### [The problem]
Check each line of the records for "tree"; collect those that have it.

Stored data Block Start

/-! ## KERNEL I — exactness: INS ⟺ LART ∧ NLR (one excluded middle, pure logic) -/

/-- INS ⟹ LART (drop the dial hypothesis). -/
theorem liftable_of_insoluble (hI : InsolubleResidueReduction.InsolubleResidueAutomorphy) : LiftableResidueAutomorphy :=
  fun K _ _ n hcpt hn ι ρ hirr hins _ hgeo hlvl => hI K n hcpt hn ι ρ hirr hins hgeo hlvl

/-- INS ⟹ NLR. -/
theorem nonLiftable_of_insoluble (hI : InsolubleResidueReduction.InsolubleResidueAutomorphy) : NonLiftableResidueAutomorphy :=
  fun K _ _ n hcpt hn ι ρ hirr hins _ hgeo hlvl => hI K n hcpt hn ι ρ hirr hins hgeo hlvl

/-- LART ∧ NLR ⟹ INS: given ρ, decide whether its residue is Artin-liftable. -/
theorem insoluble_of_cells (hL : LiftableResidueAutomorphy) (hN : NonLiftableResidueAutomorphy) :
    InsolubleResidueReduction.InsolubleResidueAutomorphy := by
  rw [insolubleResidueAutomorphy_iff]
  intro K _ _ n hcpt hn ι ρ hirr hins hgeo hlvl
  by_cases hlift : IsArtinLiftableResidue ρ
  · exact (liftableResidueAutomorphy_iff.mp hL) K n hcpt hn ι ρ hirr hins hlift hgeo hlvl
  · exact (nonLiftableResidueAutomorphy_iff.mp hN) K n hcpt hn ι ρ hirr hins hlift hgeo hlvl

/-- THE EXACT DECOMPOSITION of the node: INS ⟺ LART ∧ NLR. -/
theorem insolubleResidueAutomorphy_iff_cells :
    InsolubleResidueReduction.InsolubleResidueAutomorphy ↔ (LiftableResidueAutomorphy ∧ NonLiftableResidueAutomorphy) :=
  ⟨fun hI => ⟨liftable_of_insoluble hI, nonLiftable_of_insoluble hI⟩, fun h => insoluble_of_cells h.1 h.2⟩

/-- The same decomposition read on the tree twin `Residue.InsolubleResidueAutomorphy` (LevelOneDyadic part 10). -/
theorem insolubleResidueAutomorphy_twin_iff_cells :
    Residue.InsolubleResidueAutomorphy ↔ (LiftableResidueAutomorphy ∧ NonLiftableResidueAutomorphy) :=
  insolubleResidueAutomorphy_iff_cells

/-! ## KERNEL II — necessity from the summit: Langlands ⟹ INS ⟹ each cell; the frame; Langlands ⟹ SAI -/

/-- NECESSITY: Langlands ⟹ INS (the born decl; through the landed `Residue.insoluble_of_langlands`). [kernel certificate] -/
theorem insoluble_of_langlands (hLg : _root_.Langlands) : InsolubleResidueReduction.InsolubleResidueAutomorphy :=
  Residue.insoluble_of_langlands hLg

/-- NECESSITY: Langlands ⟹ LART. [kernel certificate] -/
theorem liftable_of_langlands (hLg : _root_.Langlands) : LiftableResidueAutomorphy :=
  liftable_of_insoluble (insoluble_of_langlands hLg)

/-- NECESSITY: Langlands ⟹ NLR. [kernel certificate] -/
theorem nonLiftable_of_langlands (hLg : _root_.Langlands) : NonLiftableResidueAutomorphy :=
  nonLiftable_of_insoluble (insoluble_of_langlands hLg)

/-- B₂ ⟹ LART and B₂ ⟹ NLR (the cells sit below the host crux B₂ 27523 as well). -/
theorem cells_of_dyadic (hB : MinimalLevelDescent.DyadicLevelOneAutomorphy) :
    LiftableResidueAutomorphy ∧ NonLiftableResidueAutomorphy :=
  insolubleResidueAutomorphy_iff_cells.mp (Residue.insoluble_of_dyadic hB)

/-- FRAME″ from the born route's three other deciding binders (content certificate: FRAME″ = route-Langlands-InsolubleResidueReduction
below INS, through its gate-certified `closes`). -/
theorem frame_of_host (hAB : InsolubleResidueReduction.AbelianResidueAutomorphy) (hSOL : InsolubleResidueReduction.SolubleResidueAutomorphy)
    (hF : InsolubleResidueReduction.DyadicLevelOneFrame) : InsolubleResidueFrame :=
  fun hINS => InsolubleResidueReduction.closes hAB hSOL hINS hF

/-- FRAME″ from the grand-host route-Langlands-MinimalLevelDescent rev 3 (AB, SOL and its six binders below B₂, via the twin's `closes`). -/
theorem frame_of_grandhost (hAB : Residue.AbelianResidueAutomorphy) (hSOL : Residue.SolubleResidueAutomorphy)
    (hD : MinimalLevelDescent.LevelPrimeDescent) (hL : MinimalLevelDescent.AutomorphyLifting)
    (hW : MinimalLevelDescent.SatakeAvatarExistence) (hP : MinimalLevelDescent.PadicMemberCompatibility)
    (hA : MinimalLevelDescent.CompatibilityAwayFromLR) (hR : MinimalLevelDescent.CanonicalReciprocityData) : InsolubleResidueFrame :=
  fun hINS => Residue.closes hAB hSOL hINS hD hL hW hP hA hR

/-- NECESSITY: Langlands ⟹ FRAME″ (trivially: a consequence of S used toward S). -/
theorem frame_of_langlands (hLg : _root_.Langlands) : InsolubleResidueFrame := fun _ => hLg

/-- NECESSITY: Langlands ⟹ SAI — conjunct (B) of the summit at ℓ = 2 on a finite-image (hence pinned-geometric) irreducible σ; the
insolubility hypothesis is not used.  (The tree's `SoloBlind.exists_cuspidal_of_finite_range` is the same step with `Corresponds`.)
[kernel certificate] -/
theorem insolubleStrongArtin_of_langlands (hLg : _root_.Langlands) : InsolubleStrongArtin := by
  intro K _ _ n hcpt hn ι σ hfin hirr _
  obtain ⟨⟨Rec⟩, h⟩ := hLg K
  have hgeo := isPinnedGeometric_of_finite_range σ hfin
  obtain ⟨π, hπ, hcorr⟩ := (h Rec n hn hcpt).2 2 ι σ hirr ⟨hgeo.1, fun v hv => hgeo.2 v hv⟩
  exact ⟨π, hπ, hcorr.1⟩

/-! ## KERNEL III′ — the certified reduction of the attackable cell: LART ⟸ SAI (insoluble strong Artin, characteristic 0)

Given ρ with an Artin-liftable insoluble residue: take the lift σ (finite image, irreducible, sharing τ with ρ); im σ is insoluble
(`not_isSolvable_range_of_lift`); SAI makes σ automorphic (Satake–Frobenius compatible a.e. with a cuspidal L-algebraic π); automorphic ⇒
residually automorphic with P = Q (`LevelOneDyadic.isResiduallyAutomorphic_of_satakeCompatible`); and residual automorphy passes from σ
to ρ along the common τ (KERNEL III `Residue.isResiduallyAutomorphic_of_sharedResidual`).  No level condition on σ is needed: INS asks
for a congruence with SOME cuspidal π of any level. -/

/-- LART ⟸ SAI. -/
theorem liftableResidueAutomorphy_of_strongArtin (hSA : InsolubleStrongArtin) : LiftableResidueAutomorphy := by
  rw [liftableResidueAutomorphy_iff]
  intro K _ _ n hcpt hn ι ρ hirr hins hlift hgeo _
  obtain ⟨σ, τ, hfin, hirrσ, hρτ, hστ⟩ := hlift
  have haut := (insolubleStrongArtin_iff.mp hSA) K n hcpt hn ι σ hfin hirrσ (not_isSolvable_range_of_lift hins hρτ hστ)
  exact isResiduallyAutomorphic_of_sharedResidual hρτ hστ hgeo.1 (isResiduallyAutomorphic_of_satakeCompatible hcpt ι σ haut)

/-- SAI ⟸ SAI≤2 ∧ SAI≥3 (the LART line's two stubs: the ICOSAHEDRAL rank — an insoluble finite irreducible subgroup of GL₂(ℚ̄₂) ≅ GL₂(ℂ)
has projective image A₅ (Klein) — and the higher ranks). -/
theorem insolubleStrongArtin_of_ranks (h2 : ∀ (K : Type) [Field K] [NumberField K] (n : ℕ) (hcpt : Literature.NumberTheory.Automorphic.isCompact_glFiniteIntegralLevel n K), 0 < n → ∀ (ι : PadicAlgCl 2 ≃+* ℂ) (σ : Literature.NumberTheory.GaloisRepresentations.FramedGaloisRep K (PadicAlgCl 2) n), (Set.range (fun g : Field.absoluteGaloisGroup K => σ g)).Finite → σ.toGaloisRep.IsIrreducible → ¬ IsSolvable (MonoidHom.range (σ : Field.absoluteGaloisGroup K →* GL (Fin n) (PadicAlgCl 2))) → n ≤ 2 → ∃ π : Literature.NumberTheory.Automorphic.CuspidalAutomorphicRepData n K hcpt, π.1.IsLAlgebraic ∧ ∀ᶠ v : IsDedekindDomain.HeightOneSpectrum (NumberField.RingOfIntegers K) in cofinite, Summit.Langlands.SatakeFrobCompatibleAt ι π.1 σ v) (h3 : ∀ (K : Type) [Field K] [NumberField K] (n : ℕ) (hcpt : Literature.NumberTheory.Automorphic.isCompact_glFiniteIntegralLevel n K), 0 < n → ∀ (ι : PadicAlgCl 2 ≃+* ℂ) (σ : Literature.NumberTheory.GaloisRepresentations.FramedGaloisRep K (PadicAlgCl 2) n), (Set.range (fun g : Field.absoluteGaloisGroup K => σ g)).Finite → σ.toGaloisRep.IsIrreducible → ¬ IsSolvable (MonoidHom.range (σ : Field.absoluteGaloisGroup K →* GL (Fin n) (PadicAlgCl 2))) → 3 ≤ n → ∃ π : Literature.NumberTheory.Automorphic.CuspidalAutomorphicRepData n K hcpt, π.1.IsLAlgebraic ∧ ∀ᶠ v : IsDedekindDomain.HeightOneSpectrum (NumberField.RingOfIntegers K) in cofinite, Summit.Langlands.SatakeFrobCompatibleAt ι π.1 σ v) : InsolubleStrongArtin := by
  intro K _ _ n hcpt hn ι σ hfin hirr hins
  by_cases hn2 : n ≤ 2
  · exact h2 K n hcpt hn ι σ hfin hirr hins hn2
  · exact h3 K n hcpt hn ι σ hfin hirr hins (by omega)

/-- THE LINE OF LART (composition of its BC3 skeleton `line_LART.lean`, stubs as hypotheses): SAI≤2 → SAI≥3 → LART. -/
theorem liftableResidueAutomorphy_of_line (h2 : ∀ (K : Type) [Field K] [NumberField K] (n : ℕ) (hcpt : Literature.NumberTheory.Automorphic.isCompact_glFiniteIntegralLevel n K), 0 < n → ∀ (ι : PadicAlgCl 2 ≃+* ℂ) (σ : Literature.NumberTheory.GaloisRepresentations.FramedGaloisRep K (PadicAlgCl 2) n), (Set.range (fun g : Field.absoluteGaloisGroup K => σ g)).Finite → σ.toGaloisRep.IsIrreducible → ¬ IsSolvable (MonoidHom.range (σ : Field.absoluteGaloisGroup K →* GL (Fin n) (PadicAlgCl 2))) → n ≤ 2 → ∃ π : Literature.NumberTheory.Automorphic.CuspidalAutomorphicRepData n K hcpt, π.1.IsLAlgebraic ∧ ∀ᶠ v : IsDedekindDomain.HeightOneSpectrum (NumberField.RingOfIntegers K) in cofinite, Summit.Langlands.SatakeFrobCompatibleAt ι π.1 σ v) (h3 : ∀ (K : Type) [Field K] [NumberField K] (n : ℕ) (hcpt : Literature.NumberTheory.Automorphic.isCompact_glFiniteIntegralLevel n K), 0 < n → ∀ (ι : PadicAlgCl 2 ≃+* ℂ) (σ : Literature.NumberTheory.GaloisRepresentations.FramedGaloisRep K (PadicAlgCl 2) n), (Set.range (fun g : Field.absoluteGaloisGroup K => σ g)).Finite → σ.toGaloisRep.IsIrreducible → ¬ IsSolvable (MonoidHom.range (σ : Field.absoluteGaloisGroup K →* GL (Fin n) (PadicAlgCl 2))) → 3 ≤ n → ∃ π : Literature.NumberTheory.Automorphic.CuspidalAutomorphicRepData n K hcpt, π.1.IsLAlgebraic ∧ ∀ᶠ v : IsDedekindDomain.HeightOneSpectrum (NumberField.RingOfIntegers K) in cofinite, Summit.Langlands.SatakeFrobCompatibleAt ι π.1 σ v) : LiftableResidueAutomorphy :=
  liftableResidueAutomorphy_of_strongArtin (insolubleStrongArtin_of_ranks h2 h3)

Stored data Block End
Stored data Block Start

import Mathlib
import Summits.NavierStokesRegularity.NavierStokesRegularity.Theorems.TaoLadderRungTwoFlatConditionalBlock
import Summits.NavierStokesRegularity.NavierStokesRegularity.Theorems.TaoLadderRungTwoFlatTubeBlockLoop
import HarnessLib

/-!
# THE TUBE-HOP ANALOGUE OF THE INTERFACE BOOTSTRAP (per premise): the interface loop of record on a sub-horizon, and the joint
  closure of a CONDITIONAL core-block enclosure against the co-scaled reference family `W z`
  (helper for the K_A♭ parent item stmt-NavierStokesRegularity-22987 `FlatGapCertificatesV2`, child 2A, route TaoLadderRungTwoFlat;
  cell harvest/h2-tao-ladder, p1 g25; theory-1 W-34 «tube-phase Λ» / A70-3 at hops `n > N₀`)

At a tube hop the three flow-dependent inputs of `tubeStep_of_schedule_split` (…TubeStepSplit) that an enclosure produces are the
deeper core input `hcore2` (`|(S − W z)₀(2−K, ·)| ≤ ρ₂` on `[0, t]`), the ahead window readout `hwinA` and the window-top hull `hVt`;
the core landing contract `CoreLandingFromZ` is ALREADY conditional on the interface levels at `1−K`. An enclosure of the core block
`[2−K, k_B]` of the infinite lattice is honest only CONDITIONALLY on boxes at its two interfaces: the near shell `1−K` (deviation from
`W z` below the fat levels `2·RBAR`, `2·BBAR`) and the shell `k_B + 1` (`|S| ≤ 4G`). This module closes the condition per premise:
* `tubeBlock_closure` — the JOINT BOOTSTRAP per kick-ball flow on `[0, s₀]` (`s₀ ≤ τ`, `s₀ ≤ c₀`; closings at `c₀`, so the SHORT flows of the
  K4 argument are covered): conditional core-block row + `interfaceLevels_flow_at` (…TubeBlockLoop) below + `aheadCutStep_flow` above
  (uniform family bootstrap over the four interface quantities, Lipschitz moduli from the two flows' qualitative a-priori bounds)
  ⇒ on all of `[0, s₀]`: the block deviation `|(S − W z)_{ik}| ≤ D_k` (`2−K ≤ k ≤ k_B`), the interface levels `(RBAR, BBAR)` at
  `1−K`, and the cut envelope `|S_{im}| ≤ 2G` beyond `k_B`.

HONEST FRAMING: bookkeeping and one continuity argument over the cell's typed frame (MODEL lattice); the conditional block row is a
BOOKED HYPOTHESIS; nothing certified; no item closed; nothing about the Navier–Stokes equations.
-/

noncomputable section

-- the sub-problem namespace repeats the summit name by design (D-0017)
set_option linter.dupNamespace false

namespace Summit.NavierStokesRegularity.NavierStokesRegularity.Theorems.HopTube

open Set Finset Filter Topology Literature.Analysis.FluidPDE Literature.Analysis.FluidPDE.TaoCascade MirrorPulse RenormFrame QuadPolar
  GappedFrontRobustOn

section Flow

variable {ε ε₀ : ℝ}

Stored data Block End

### [Reply to the task]
/-- The same decomposition read on the tree twin `Residue.InsolubleResidueAutomorphy` (LevelOneDyadic part 10). -/
insolubility hypothesis is not used.  (The tree's `SoloBlind.exists_cuspidal_of_finite_range` is the same step with `Corresponds`.)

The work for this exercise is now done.